How fb reads Facebook
fb reads the server-rendered pages Facebook serves to search engines, so there is no login and no browser.
fb does not log in. It reads the same server-rendered pages Facebook serves to search engines: the public version of a Page, profile, group, or post, with the text, counts, media, and a few preview comments baked into the HTML. There is no cookie, no password, and no browser to drive.
fb whoami
MODE USER_AGENT
anonymous Mozilla/5.0 (compatible; Googlebot/2.1; +http://www.google.com/bot.html)
What you get
For a public Page, profile, group, or post, fb returns the same fields you would read on the page itself:
- Page and profile records: name, about text, like and follower counts, avatar.
- Posts: text, creation time, reaction, comment, and share counts, attached media, and outbound links.
- A handful of preview comments per post, with the commenter's name.

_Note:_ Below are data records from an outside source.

/-- **Pointwise convergence of the truncations' transforms**, quantitative tail bound: for `g ∈ L²`, `x`, and
`j ≥ |x| + 1` (so `d = j − |x| ≥ 1`): `|Hg(x) − Hg_j(x)| ≤ π⁻¹·2‖g‖₂·d^{-1/2}`... stated as the limit. [folklore] -/
private theorem tendsto_hilbertTransform_trunc {g : ℝ → ℝ} (hg2 : MemLp g 2) {x : ℝ}
    (hx : IntegrableOn (fun t => (g (x - t) - g (x + t)) / t) (Ioi 0)) :
    Tendsto (fun j : ℕ => hilbertTransform ((Icc (-(j : ℝ)) j).indicator g) x) atTop
      (𝓝 (hilbertTransform g x)) := by
  -- work with the complement truncation `h_j = g − g_j`, supported in `|y| > j`
  have hM : (∫⁻ y, ‖g y‖ₑ ^ 2) < ∞ := by
    have h := lintegral_rpow_enorm_lt_top_of_eLpNorm_lt_top two_ne_zero ENNReal.ofNat_ne_top
      hg2.eLpNorm_lt_top
    simpa [ENNReal.rpow_two] using h
  set M : ℝ := (∫⁻ y, ‖g y‖ₑ ^ 2).toReal with hMdef
  -- the real bound: for `j ≥ |x| + 1`, `|Hg x − Hg_j x| ≤ π⁻¹ * 2 * √M * (j − |x|)^{-1/2}`
  rw [Metric.tendsto_atTop]
  intro δ hδ
  -- choose `J` with `π⁻¹ * 2 * √M / √(J − |x|) < δ`, i.e. `J > |x| + (2√M/(πδ))²`
  obtain ⟨J, hJ⟩ := exists_nat_gt (|x| + 1 + (2 * Real.sqrt M / (π * δ)) ^ 2)
  refine ⟨J, fun j hj => ?_⟩
  have hjx : |x| + 1 ≤ (j : ℝ) := by
    have : (J : ℝ) ≤ j := by exact_mod_cast hj
    nlinarith [sq_nonneg (2 * Real.sqrt M / (π * δ))]
  set d : ℝ := (j : ℝ) - |x| with hddef
  have hd1 : 1 ≤ d := by linarith
  have hd0 : 0 < d := by linarith
  have hxj : |x| ≠ (j : ℝ) := by intro h; linarith
  -- `Hg x − Hg_j x = H(h_j) x` with `h_j = g − g_j`
  have hIj := integrableOn_symmIntegrand_trunc hg2 hx hxj (j := j)
  have hdiff : hilbertTransform g x - hilbertTransform ((Icc (-(j : ℝ)) j).indicator g) x =
      π⁻¹ * ∫ t in Ioi (0 : ℝ), ((g (x - t) - (Icc (-(j : ℝ)) j).indicator g (x - t)) -
        (g (x + t) - (Icc (-(j : ℝ)) j).indicator g (x + t))) / t := by
    unfold hilbertTransform
    rw [← mul_sub, ← integral_sub hx hIj]
    congr 1
    refine integral_congr_ae (ae_of_all _ fun t => ?_)
    simp only
    ring
  -- the integrand of `h_j` vanishes for `t < d` and is bounded by `(|g(x−t)| + |g(x+t)|)/t` for `t ≥ d`
  have hvan : ∀ t ∈ Ioi (0 : ℝ), ((g (x - t) - (Icc (-(j : ℝ)) j).indicator g (x - t)) -
      (g (x + t) - (Icc (-(j : ℝ)) j).indicator g (x + t))) / t =
      (Ici d).indicator (fun t => ((g (x - t) - (Icc (-(j : ℝ)) j).indicator g (x - t)) -
        (g (x + t) - (Icc (-(j : ℝ)) j).indicator g (x + t))) / t) t := by
    intro t ht
    by_cases htd : t ∈ Ici d
    · rw [indicator_of_mem htd]
    · rw [indicator_of_notMem htd]
      have htd' : t < d := lt_of_not_ge htd
      have hlt : |x| < (j : ℝ) := by linarith
      have htd'' : t < |(|x| - (j : ℝ))| := by
        rw [abs_sub_comm, abs_of_pos (sub_pos.2 hlt)]; exact htd'
      have h := trunc_symm_eq (g := g) ht htd''
      rw [if_pos hlt] at h
      have : (g (x - t) - (Icc (-(j : ℝ)) j).indicator g (x - t)) -
          (g (x + t) - (Icc (-(j : ℝ)) j).indicator g (x + t)) = 0 := by linarith
      rw [this, zero_div]
  rw [Real.dist_eq, abs_sub_comm, hdiff, setIntegral_congr_fun measurableSet_Ioi hvan,
    setIntegral_indicator measurableSet_Ici, show Ioi (0 : ℝ) ∩ Ici d = Ici d from
      inter_eq_right.2 (fun t ht => hd0.trans_le ht)]
  -- bound the tail integral by Cauchy–Schwarz
  have hA2 : MemLp (fun t => g (x - t)) 2 := hg2.comp_measurePreserving (Measure.measurePreserving_sub_left volume x)
  have hB2 : MemLp (fun t => g (x + t)) 2 := hg2.comp_measurePreserving (measurePreserving_add_left volume x)
  -- `t⁻¹ ∈ L²(Ici d)` with `∫_{Ici d} t⁻² = 1/d`
  have hinv2 : IntegrableOn (fun t : ℝ => t ^ (-2 : ℝ)) (Ici d) := by
    rw [integrableOn_Ici_iff_integrableOn_Ioi]
    exact integrableOn_Ioi_rpow_of_lt (by norm_num) hd0
  have hinvL2 : MemLp (fun t : ℝ => t⁻¹) 2 (volume.restrict (Ici d)) := by
    refine (memLp_two_iff_integrable_sq (measurable_inv.aestronglyMeasurable.restrict)).2 ?_
    refine hinv2.congr_fun (fun t ht => ?_) measurableSet_Ici
    have ht0 : 0 < t := hd0.trans_le ht
    show t ^ (-2 : ℝ) = t⁻¹ ^ 2
    rw [Real.rpow_neg ht0.le, Real.rpow_two, inv_pow]
  have hIint : ∫ t in Ici d, (t⁻¹) ^ (2 : ℝ) = d⁻¹ := by
    have e1 : ∫ t in Ici d, (t⁻¹) ^ (2 : ℝ) = ∫ t in Ioi d, t ^ (-2 : ℝ) := by
      rw [setIntegral_congr_set Ioi_ae_eq_Ici.symm]
      refine setIntegral_congr_fun measurableSet_Ioi (fun t ht => ?_)
      have ht0 : 0 < t := hd0.trans ht
      rw [Real.rpow_neg ht0.le, Real.rpow_two, inv_pow, Real.rpow_two]
    rw [e1, integral_Ioi_rpow_of_lt (by norm_num) hd0]
    rw [show (-2 : ℝ) + 1 = -1 by norm_num, Real.rpow_neg_one]
    ring
  -- Cauchy–Schwarz for the two shifted pieces
  have hCS : ∀ (φ : ℝ → ℝ), MemLp φ 2 → (∫⁻ y, ‖φ y‖ₑ ^ 2) = ∫⁻ y, ‖g y‖ₑ ^ 2 →
      ∫ t in Ici d, |φ t| * t⁻¹ ≤ Real.sqrt M * Real.sqrt (d⁻¹) := by
    intro φ hφ hφM
    have hφr : MemLp (fun t => |φ t|) (ENNReal.ofReal 2) (volume.restrict (Ici d)) := by
      have := (hφ.restrict (Ici d)).norm
      simpa [Real.norm_eq_abs] using this
    have hir : MemLp (fun t : ℝ => t⁻¹) (ENNReal.ofReal 2) (volume.restrict (Ici d)) := by
      simpa using hinvL2
    have h := integral_mul_le_Lp_mul_Lq_of_nonneg Real.HolderConjugate.two_two
      (ae_of_all _ fun t => abs_nonneg (φ t))
      ((ae_restrict_iff' measurableSet_Ici).2 (ae_of_all _ fun t ht => (inv_pos.2 (hd0.trans_le ht)).le))
      hφr hir
    refine h.trans ?_
    have hφint : ∫ t in Ici d, |φ t| ^ (2 : ℝ) ≤ M := by
      have i1 : ∫ t in Ici d, |φ t| ^ (2 : ℝ) = ∫ t in Ici d, φ t ^ 2 := by
        refine integral_congr_ae (ae_of_all _ fun t => ?_); simp only [Real.rpow_two, sq_abs]
      rw [i1]
      have i2 : ∫ t in Ici d, φ t ^ 2 ≤ ∫ t, φ t ^ 2 :=
        setIntegral_le_integral hφ.integrable_sq (ae_of_all _ fun t => sq_nonneg _)
      refine i2.trans (le_of_eq ?_)
      rw [integral_eq_lintegral_of_nonneg_ae (ae_of_all _ fun t => sq_nonneg _)
        hφ.integrable_sq.aestronglyMeasurable, hMdef, ← hφM]
      congr 1
      refine lintegral_congr fun t => ?_
      rw [← ofReal_norm, Real.norm_eq_abs, ← ENNReal.ofReal_pow (abs_nonneg _), sq_abs]
    rw [hIint]
    gcongr
    · rw [Real.sqrt_eq_rpow]; gcongr
    · rw [Real.sqrt_eq_rpow]
  have hAint := hCS (fun t => g (x - t)) hA2 (lintegral_sub_left_eq_self (fun y => ‖g y‖ₑ ^ 2) x)
  have hBint := hCS (fun t => g (x + t)) hB2 (lintegral_add_left_eq_self (fun y => ‖g y‖ₑ ^ 2) x)
  -- pointwise bound of the tail integrand
  have hbd : ∀ t ∈ Ici d, ‖((g (x - t) - (Icc (-(j : ℝ)) j).indicator g (x - t)) -
      (g (x + t) - (Icc (-(j : ℝ)) j).indicator g (x + t))) / t‖ ≤ |g (x - t)| * t⁻¹ + |g (x + t)| * t⁻¹ := by
    intro t ht
    have ht0 : 0 < t := hd0.trans_le ht
    have h1 : |g (x - t) - (Icc (-(j : ℝ)) j).indicator g (x - t)| ≤ |g (x - t)| := by
      by_cases hm : x - t ∈ Icc (-(j : ℝ)) j
      · rw [indicator_of_mem hm, sub_self, abs_zero]; exact abs_nonneg _
      · rw [indicator_of_notMem hm, sub_zero]
    have h2 : |g (x + t) - (Icc (-(j : ℝ)) j).indicator g (x + t)| ≤ |g (x + t)| := by
      by_cases hm : x + t ∈ Icc (-(j : ℝ)) j
      · rw [indicator_of_mem hm, sub_self, abs_zero]; exact abs_nonneg _
      · rw [indicator_of_notMem hm, sub_zero]
    rw [Real.norm_eq_abs, abs_div, abs_of_pos ht0, div_eq_mul_inv, ← add_mul]
    gcongr
    exact (abs_sub _ _).trans (add_le_add h1 h2)
  -- integrability of the two majorants on `Ici d`
  have hmajA : IntegrableOn (fun t => |g (x - t)| * t⁻¹) (Ici d) :=
    ((hA2.restrict (Ici d)).abs).integrable_mul hinvL2
  have hmajB : IntegrableOn (fun t => |g (x + t)| * t⁻¹) (Ici d) :=
    ((hB2.restrict (Ici d)).abs).integrable_mul hinvL2
  have hnorm : ‖∫ t in Ici d, ((g (x - t) - (Icc (-(j : ℝ)) j).indicator g (x - t)) -
      (g (x + t) - (Icc (-(j : ℝ)) j).indicator g (x + t))) / t‖ ≤
      ∫ t in Ici d, (|g (x - t)| * t⁻¹ + |g (x + t)| * t⁻¹) :=
    norm_integral_le_of_norm_le (hmajA.add hmajB) ((ae_restrict_iff' measurableSet_Ici).2 (ae_of_all _ hbd))
  rw [integral_add hmajA hmajB] at hnorm
  -- the final numeric inequality
  have hsum := add_le_add hAint hBint
  have hkey : 2 * Real.sqrt M / (π * δ) < Real.sqrt d := by
    have h1 : (2 * Real.sqrt M / (π * δ)) ^ 2 < d := by
      have : (J : ℝ) ≤ j := by exact_mod_cast hj
      rw [hddef]; linarith
    have h0 : 0 ≤ 2 * Real.sqrt M / (π * δ) := by positivity
    calc 2 * Real.sqrt M / (π * δ) = Real.sqrt ((2 * Real.sqrt M / (π * δ)) ^ 2) := (Real.sqrt_sq h0).symm
      _ < Real.sqrt d := Real.sqrt_lt_sqrt (sq_nonneg _) h1
  have hdsqrt : 0 < Real.sqrt d := Real.sqrt_pos.2 hd0
  have hsi : Real.sqrt (d⁻¹) = (Real.sqrt d)⁻¹ := Real.sqrt_inv d
  rw [abs_mul, abs_of_pos (inv_pos.2 Real.pi_pos)]
  calc π⁻¹ * |∫ t in Ici d, ((g (x - t) - (Icc (-(j : ℝ)) j).indicator g (x - t)) -
        (g (x + t) - (Icc (-(j : ℝ)) j).indicator g (x + t))) / t|
      ≤ π⁻¹ * (Real.sqrt M * Real.sqrt (d⁻¹) + Real.sqrt M * Real.sqrt (d⁻¹)) := by
        rw [← Real.norm_eq_abs]; gcongr; exact hnorm.trans hsum
    _ = (2 * Real.sqrt M / (π * Real.sqrt d)) := by rw [hsi]; field_simp; ring
    _ < δ := by
        rw [div_lt_iff₀ (by positivity)]
        rw [div_lt_iff₀ (by positivity)] at hkey
        nlinarith [Real.pi_pos, hdsqrt, hδ]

fb id classifies any URL or id offline and never touches the network.
The trade-off: depth
Reading the crawler surface keeps fb to a single binary with no login, at the cost of depth. Two limits are worth knowing:
- Recent posts only. A feed exposes roughly the most recent posts, not the
full history. There is no deep pagination, so
--limitabove what the page carries simply returns what is there. - Preview comments only. Each post carries a few preview comments, not the full thread, and the commenter attribution is approximate. Comment timestamps are not exposed on this surface.
What stays private
Anything Facebook does not put on the public crawler page is not reachable: the
content behind a login wall, private groups and profiles, full comment threads,
and per-reactor lists. When a target is private or removed, fb exits 4 (login
wall) or 3 (content unavailable) rather than guessing.
Staying polite
fb defaults to a two-second delay between requests (--rate) and caches
responses on disk, so re-runs do not hit Facebook again. Raising the rate or
running many workers risks a temporary block, which fb surfaces as exit 5.
Fetch at a human pace.